Similarly, continued investigation of the biological factors that increase or mitigate risk for depression is of paramount importance. Results of a recent meta-analysis suggest that depressed individuals with higher baseline cortisol levels are less responsive to psychological therapy[321]. Because elevated cortisol has been linked to concentration and memory difficulties[322], the authors propose that difficulty engaging in learning processes may reduce the efficacy of psychotherapy in this subset of MDD patients. Additional research is needed to identify other biomarkers of depression “subtypes” as well as determine as well as the interventions most effective for each. Continued work in this area is essential for the development of more effective approaches to the treatment of LLD.

Resilience-enhancing interventions can be applied not only at the individual level, but also at the level of the family, organization, or community. A recent systematic review of family-oriented interventions found that dyadic interventions such as ecosystems therapy, psychoeducation, family counseling, behavioral therapy, and CBT are feasible and effective for the treatment of LLD[323]. In addition, the results of two pilot studies suggest that mindfulness training delivered jointly to older adult patients and their caregivers is effective for reducing depressive symptoms[324-326].

Other research has identified potentially useful directions for organizations that wish to promote resilience in their older adult volunteers. A recent study of almost 400 older adult volunteers identified adequate training, ongoing support, and greater volunteer choice as predictors of larger volunteer mental health benefits[327]. This effect was mediated by the volunteer’s belief that their work had meaningfully contributed to the well-being of others[327].

Factors influencing risk for LLD can also be identified at the community and public policy levels. Because loneliness affects nearly half of the Americans[99] and independently predicts severity and course of LLD[328], loneliness is a promising target for intervention. Of note, a recent review of seven RCTs found that social robot interventions may be effective for helping to alleviate depressive symptoms in older adults when used during group activities[329]. Programs to promote greater integration of older adults into their communities (e.g., by facilitating the sharing of meals, joint physical activity, support groups, or interactive volunteer work) are recommended. Of course, factors such as a balanced diet, physical activity, and sufficient sleep are also of paramount importance. As such, public policies that provide food stamps and low-cost healthy food options, safe opportunities for physical exercise, preventative medical care, and financial assistance to those older adults in need will reduce the economic, social, and individual QOL burden of LLD.

Conclusion

With the global population rapidly aging and depression as the leading cause of disability worldwide, identification of factors that increase resilience to LLD is of paramount public health importance. Risk for LLD begins as early as embryonic development and is determined by complex interactions between biological and psychological factors. Research has elucidated both trait-like psychological factors that identify those at greatest risk and psychosocial processes that may be fruitful targets for intervention. Psychobiological factors include endocrine, genetic, inflammatory, neural, and cardiovascular processes that bidirectionally interact to affect LLD risk. Intervention research suggests that MBTs (including yoga[299,330,331], MBSR[332], tai chi[333,334], qigong[302], and meditation[335,336]) have potential for improving HPA axis regulation[299] and depressive symptoms in older adults with depression[283,300-302] as well as in non-depressed older adults[330-332,334-336].

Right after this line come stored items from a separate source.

import Summits.ResolutionOfSingularities.ResolutionOfSingularities.Theorems.FrobeniusClosingPatchingRelPerfectCuspLineStepGlue
import Summits.ResolutionOfSingularities.ResolutionOfSingularities.Theorems.FrobeniusClosingPatchingRelPerfectChartStrictTransform
import Summits.ResolutionOfSingularities.ResolutionOfSingularities.Theorems.FrobeniusClosingPatchingRelPerfectChartPrincipal
import Summits.ResolutionOfSingularities.ResolutionOfSingularities.Theorems.FrobeniusClosingPatchingRelPerfectCoreRungTowerHypersurface
import HarnessLib

/-!
# Crux `PatchingRelPerfect` (stmt-ResolutionOfSingularities-16161), chain w52 — kernel certificate of
# the NON-GRADED DEPTH-FOUR member `(x₃² + x₀³) + 𝔪⁶`, part 2b: the strict transform of `V(c′)`
# on the `a`-chart of the surface step (generic transport)

[OURS · L1 W5.2 · kernel (iii) beyond F6, CHAIN v2.0 §1 (C)] Part 2a (`…CuspDepthFourSurfaceStep.lean`,
p530733) left two PERSISTENCE facts on the `a`-chart `B₀` of `Bl_{(a, c′)} Spec B`: the pair
`(t′/1, c″)` is quasi-regular and `B₀/(t′/1, c″)` is regular.  This file supplies the generic
transport producing them from facts on `B` (note `NONGRADED-DEPTH4-MEMBER.md`, evidence #59):

* `chartBase_bijective_fin_one` — the Rees chart of a principal ideal generated by a
  non-zero-divisor is the base (for any `x : Fin 1 → R`; cf. `ChartPrincipal`);
* `exists_strictEquiv` — `B₀/(c″) ≅ B/(c′)` sending `(r/1) mod c″` to `r mod c′`
  (`ChartStrictTransform.exists_strictTransformHom` for `J = {c′}` + the principal chart over `B/(c′)`);
* `isQuasiRegular_lift` — `(t′/1, c″)` is quasi-regular when `B₀`, `B/(c′)` are domains, `t̄′ ≠ 0`
  in `B/(c′)` and `c″ ≠ 0` (`CoreRungTower.isWeaklyRegular_pair_of_notMem` + the swap
  `ChartPrincipal.isQuasiRegular_pair_swap`);
* `isRegularRing_quot_lift` — `B₀/(t′/1, c″) ≅ B/(t′, c′)` is regular when the latter is.

Part 2c (`…CuspDepthFourPersistence.lean`) applies them on the line step's `a`-chart.  FORMAT
evidence for the core on the `𝔪`-primary stratum; nothing here is a statement of the manuscript under
review.

## References

* The Stacks Project, Tags 0804, 0BIQ, 052Q. [StacksProject]
* U. Görtz, T. Wedhorn, *Algebraic Geometry I*, 2nd ed. 2020, Prop. 13.96 (2). [GortzWedhorn2020]
* H. Matsumura, *Commutative Ring Theory*, CUP 1986, Thm. 16.2 (i). [Matsumura1987]
* Q. Liu, *Algebraic Geometry and Arithmetic Curves*, OUP 2002, Thm. 8.1.19 (a). [Liu2002]
-/

-- `Summit.<Summit>.<Sub>.Theorems` with `Sub = Summit` (single-conjunct summit, D-0017)
set_option linter.dupNamespace false

noncomputable section

open CategoryTheory CategoryTheory.Limits AlgebraicGeometry Literature.AlgebraicGeometry.Resolution
open scoped Pointwise nonZeroDivisors

namespace Summit.ResolutionOfSingularities.ResolutionOfSingularities.Theorems

universe u

namespace CuspDepthFour
/-! ## The principal Rees chart, for an arbitrary one-member family -/

/-- **The Rees chart of a principal ideal generated by a non-zero-divisor is the base ring**, for
any `x : Fin 1 → R` (`ChartPrincipal.chartBase_bijective_of_singleton` for the literal `![g]`).
[cite: StacksProject, Tag 052Q] -/
theorem chartBase_bijective_fin_one {R : Type u} [CommRing R] (x : Fin 1 → R) (hg : x 0 ∈ R⁰) :
    Function.Bijective (chartBase x 0) := by
  have hrange : Set.range x = {x 0} := by
    ext y
    constructor
    · rintro ⟨k, rfl⟩
      have hk : k = 0 := Subsingleton.elim _ _
      rw [hk]; rfl
    · rintro rfl; exact ⟨0, rfl⟩
  let τ := blowupAlgebra.toBlowupAlgebra x 0
  have hτ : Function.Bijective τ := blowupAlgebra.toBlowupAlgebra_bijective x 0
  have hτbase : ∀ r : R, τ (chartBase x 0 r) =
      algebraMap R (blowupAlgebra (Ideal.span (Set.range x)) (x 0)) r :=
    fun r => blowupAlgebra.toBlowupAlgebra_reesChartBase x 0 r
  have hle : Submonoid.powers (x 0) ≤ R⁰ := by
    rintro _ ⟨k, rfl⟩
    exact pow_mem hg k
  have hbot : blowupAlgebra (Ideal.span (Set.range x)) (x 0) ≤ ⊥ := by
    rw [blowupAlgebra]
    refine Algebra.adjoin_le ?_
    rintro y ⟨z, hz, rfl⟩
    rw [hrange, Ideal.mem_span_singleton'] at hz
    obtain ⟨r, rfl⟩ := hz
    rw [SetLike.mem_coe, Algebra.mem_bot]
    refine ⟨r, ?_⟩
    rw [map_mul, mul_assoc, IsLocalization.Away.mul_invSelf, mul_one]
  constructor
  · intro r s hrs
    have h1 : τ (chartBase x 0 r) = τ (chartBase x 0 s) := by rw [hrs]
    rw [hτbase, hτbase] at h1
    have h2 : algebraMap R (Localization.Away (x 0)) r = algebraMap R (Localization.Away (x 0)) s :=
      congrArg Subtype.val h1
    exact IsLocalization.injective (Localization.Away (x 0)) hle h2
  · intro w
    obtain ⟨r, hr⟩ : ∃ r : R, algebraMap R (Localization.Away (x 0)) r = (τ w).1 := by
      have hw := hbot (τ w).2
      rw [Algebra.mem_bot] at hw
      obtain ⟨r, hr⟩ := hw
      exact ⟨r, hr⟩
    refine ⟨r, hτ.1 ?_⟩
    rw [hτbase]
    exact Subtype.ext hr

/-! ## The strict transform of `V(c′)` on the `a`-chart of `Bl_{(a, c′)}`: generic transport -/

section Generic

variable {B : Type u} [CommRing B] (T A C : B)

local notation3 "yy" => (![A, C] : Fin 2 → B)
/-- `J = {c′}` on the `a`-chart of `Bl_{(a, c′)}`: complement `{a}` indexed by `Fin 1`. -/
local notation3 "emb0" => (fun _ : Fin 1 => (0 : Fin 2))
/-- `J = {c′}` as a sub-family of the indices `≠ 0`. -/
local notation3 "jJ0" => (fun _ : Fin 1 => (⟨1, of_decide_eq_true rfl⟩ : {j : Fin 2 // j ≠ emb0 0}))
/-- The reduced one-member family `(ā)` over `B/(c′)`. -/
local notation3 "yb" => (fun k : Fin 1 => Ideal.Quotient.mk
  (Ideal.span (Set.range fun k : Fin 1 => yy (jJ0 k).1)) (yy (emb0 k)))

/-- The base ideal of `jJ0` is `(c′)`. [folklore] -/
theorem Q0_eq : Ideal.span (Set.range fun k : Fin 1 => yy (jJ0 k).1) = Ideal.span {C} := by
  have : (fun k : Fin 1 => yy (jJ0 k).1) = fun _ => C := by funext k; rfl
  rw [this, Set.range_const]

/-- The exceptional ideal of `jJ0` on the `a`-chart is `(c″)`. [folklore] -/
theorem EJ0_eq : Ideal.span (Set.range fun k : Fin 1 => chartGen yy (emb0 0) (jJ0 k).1) =
    Ideal.span {chartGen yy 0 1} := by
  have : (fun k : Fin 1 => chartGen yy (emb0 0) (jJ0 k).1) = fun _ => chartGen yy 0 1 := by
    funext k; rfl
  rw [this, Set.range_const]

/-- `jJ0` and `emb0` cover all indices. [folklore] -/
theorem cov0 : ∀ j : Fin 2, (∃ k, emb0 k = j) ∨ ∃ k, (jJ0 k).1 = j := by decide

set_option maxHeartbeats 800000 in
-- one `RingEquiv.ofBijective` composite across two `HomogeneousLocalization` chart rings
/-- **`B₀/(c″) ≅ B/(c′)`**: on the `a`-chart `B₀` of `Bl_{(a, c′)} Spec B` (`(a, c′)` quasi-regular,
`ā` a non-zero-divisor of `B/(c′)`), the quotient by the strict transform `c″ = c′/a` of `V(c′)` is
the base modulo `c′` — the strict transform of `V(c′) ⊇ V(a, c′)` is `Bl_{(ā)} Spec B/(c′) = Spec B/(c′)`
(`ChartStrictTransform.exists_strictTransformHom` + the principal Rees chart
`chartBase_bijective_fin_one`); the isomorphism sends `(r/1) mod c″` to `r mod c′`.
[cite: GortzWedhorn2020, Prop. 13.96 (2)] [cite: StacksProject, Tag 052Q] -/
theorem exists_strictEquiv (hy : IsQuasiRegular yy)
    (hA : Ideal.Quotient.mk (Ideal.span {C}) A ∈ (B ⧸ Ideal.span {C})⁰) :
    ∃ e : (chartRing yy 0 ⧸ Ideal.span {chartGen yy 0 1}) ≃+* (B ⧸ Ideal.span {C}),
      ∀ r : B, e (Ideal.Quotient.mk _ (chartBase yy 0 r)) = Ideal.Quotient.mk _ r := by
  have hjJ0 : Function.Injective jJ0 := fun i j _ => Subsingleton.elim i j
  obtain ⟨Θ0, hΘ0, hΘ0base, -⟩ :=
    ChartStrictTransform.exists_strictTransformHom yy emb0 0 jJ0 hy hjJ0 cov0
  have hyb0 : yb 0 ∈ (B ⧸ Ideal.span (Set.range fun k : Fin 1 => yy (jJ0 k).1))⁰ := by
    show Ideal.Quotient.mk _ A ∈ _
    rw [Q0_eq]; exact hA
  have hβ := chartBase_bijective_fin_one yb hyb0
  let e₁ : (chartRing yy 0 ⧸ Ideal.span (Set.range fun k : Fin 1 => chartGen yy (emb0 0) (jJ0 k).1)) ≃+*
      (B ⧸ Ideal.span (Set.range fun k : Fin 1 => yy (jJ0 k).1)) :=
    (RingEquiv.ofBijective Θ0 hΘ0).trans (RingEquiv.ofBijective (chartBase yb 0) hβ).symm
  have he₁ : ∀ r : B, e₁ (Ideal.Quotient.mk _ (chartBase yy 0 r)) = Ideal.Quotient.mk _ r := by
    intro r
    show (RingEquiv.ofBijective (chartBase yb 0) hβ).symm (Θ0 _) = _
    rw [RingEquiv.symm_apply_eq, hΘ0base]
    rfl
  refine ⟨(Ideal.quotEquivOfEq (EJ0_eq A C).symm).trans (e₁.trans (Ideal.quotEquivOfEq (Q0_eq A C))), ?_⟩
  intro r
  show Ideal.quotEquivOfEq (Q0_eq A C) (e₁ (Ideal.quotEquivOfEq (EJ0_eq A C).symm
    (Ideal.Quotient.mk _ (chartBase yy 0 r)))) = _
  rw [Ideal.quotEquivOfEq_mk, he₁, Ideal.quotEquivOfEq_mk]

/-- **Quasi-regularity of `(t′/1, c″)` on `B₀`** from `t̄′ ≠ 0` in the domain `B/(c′)`, `B₀` a domain
and `c″ ≠ 0`. [cite: Matsumura1987, Thm. 16.2 (i)] -/
theorem isQuasiRegular_lift [IsDomain (chartRing yy 0)] [IsDomain (B ⧸ Ideal.span {C})]
    (e : (chartRing yy 0 ⧸ Ideal.span {chartGen yy 0 1}) ≃+* (B ⧸ Ideal.span {C}))
    (he : ∀ r : B, e (Ideal.Quotient.mk _ (chartBase yy 0 r)) = Ideal.Quotient.mk _ r)
    (hT : Ideal.Quotient.mk (Ideal.span {C}) T ≠ 0) (hC'' : chartGen yy 0 1 ≠ 0) :
    IsQuasiRegular (![chartBase yy 0 T, chartGen yy 0 1] : Fin 2 → chartRing yy 0) := by
  haveI : IsDomain (chartRing yy 0 ⧸ Ideal.span {chartGen yy 0 1}) := MulEquiv.isDomain _ e.toMulEquiv
  haveI : NoZeroDivisors (chartRing yy 0) := IsDomain.to_noZeroDivisors (chartRing yy 0)
  have hT0 : chartBase yy 0 T ∉ Ideal.span {chartGen yy 0 1} := by
    rw [← Ideal.Quotient.eq_zero_iff_mem]
    intro h0
    apply hT
    rw [← he T, h0, map_zero]
  have hwr := CoreRungTower.isWeaklyRegular_pair_of_notMem (mem_nonZeroDivisors_of_ne_zero hC'') hT0
  have hq := isQuasiRegular_of_isWeaklyRegular _ hwr
  have e2 : (Fin.cons (chartGen yy 0 1) (fun _ : Fin 1 => chartBase yy 0 T) : Fin 2 → chartRing yy 0) =
      ![chartGen yy 0 1, chartBase yy 0 T] := by
    funext i; fin_cases i <;> rfl
  rw [e2] at hq
  exact ChartPrincipal.isQuasiRegular_pair_swap hq

set_option maxHeartbeats 400000 in
-- quotient transports across the strict-transform equivalence
/-- **`B₀/(t′/1, c″)` is regular** when `B/(t′, c′)` is. [cite: Liu2002, Thm. 8.1.19 (a)] -/
theorem isRegularRing_quot_lift
    (e : (chartRing yy 0 ⧸ Ideal.span {chartGen yy 0 1}) ≃+* (B ⧸ Ideal.span {C}))
    (he : ∀ r : B, e (Ideal.Quotient.mk _ (chartBase yy 0 r)) = Ideal.Quotient.mk _ r)
    (h2 : IsRegularRing (B ⧸ (Ideal.span {T} ⊔ Ideal.span {C}))) :
    IsRegularRing (chartRing yy 0 ⧸ Ideal.span (Set.range
      (![chartBase yy 0 T, chartGen yy 0 1] : Fin 2 → chartRing yy 0))) := by
  -- `B/(c′)/(t̄′) ≅ B/(t′, c′)` is regular
  have htarget : IsRegularRing ((B ⧸ Ideal.span {C}) ⧸
      (Ideal.span {T}).map (Ideal.Quotient.mk (Ideal.span {C}))) := by
    haveI := h2
    exact IsRegularRing.of_ringEquiv
      ((Ideal.quotEquivOfEq (sup_comm _ _)).trans (DoubleQuot.quotQuotEquivQuotSup _ _).symm)
  -- transport along `e`
  have hs : ((e.symm : (B ⧸ Ideal.span {C}) →+* (chartRing yy 0 ⧸ Ideal.span {chartGen yy 0 1})).comp
      (Ideal.Quotient.mk (Ideal.span {C}))) T =
      Ideal.Quotient.mk (Ideal.span {chartGen yy 0 1}) (chartBase yy 0 T) := by
    show e.symm (Ideal.Quotient.mk (Ideal.span {C}) T) = _
    rw [RingEquiv.symm_apply_eq, he]
  have hsrc : IsRegularRing ((chartRing yy 0 ⧸ Ideal.span {chartGen yy 0 1}) ⧸
      (Ideal.span {chartBase yy 0 T}).map (Ideal.Quotient.mk (Ideal.span {chartGen yy 0 1}))) := by
    haveI := htarget
    refine IsRegularRing.of_ringEquiv (Ideal.quotientEquiv
      ((Ideal.span {T}).map (Ideal.Quotient.mk (Ideal.span {C})))
      ((Ideal.span {chartBase yy 0 T}).map (Ideal.Quotient.mk (Ideal.span {chartGen yy 0 1}))) e.symm ?_)
    rw [Ideal.map_map, Ideal.map_span, Ideal.map_span, Set.image_singleton, Set.image_singleton, hs]
  haveI := hsrc
  rw [CuspMember.span_range_vec2 (chartBase yy 0 T) (chartGen yy 0 1),
    sup_comm (Ideal.span {chartBase yy 0 T}) (Ideal.span {chartGen yy 0 1})]
  exact IsRegularRing.of_ringEquiv (DoubleQuot.quotQuotEquivQuotSup _ _)

end Generic

end CuspDepthFour

end Summit.ResolutionOfSingularities.ResolutionOfSingularities.Theorems

end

Additional research into the biophysiological mechanisms by which psychosocial processes affect risk for LLD will identify novel targets for intervention. In addition, continued research testing the efficacy of interventions designed to enhance resilience to LLD is critically important. Further work in this area has potential to greatly increase QOL, reduce morbidity, and decrease healthcare costs for aging adults.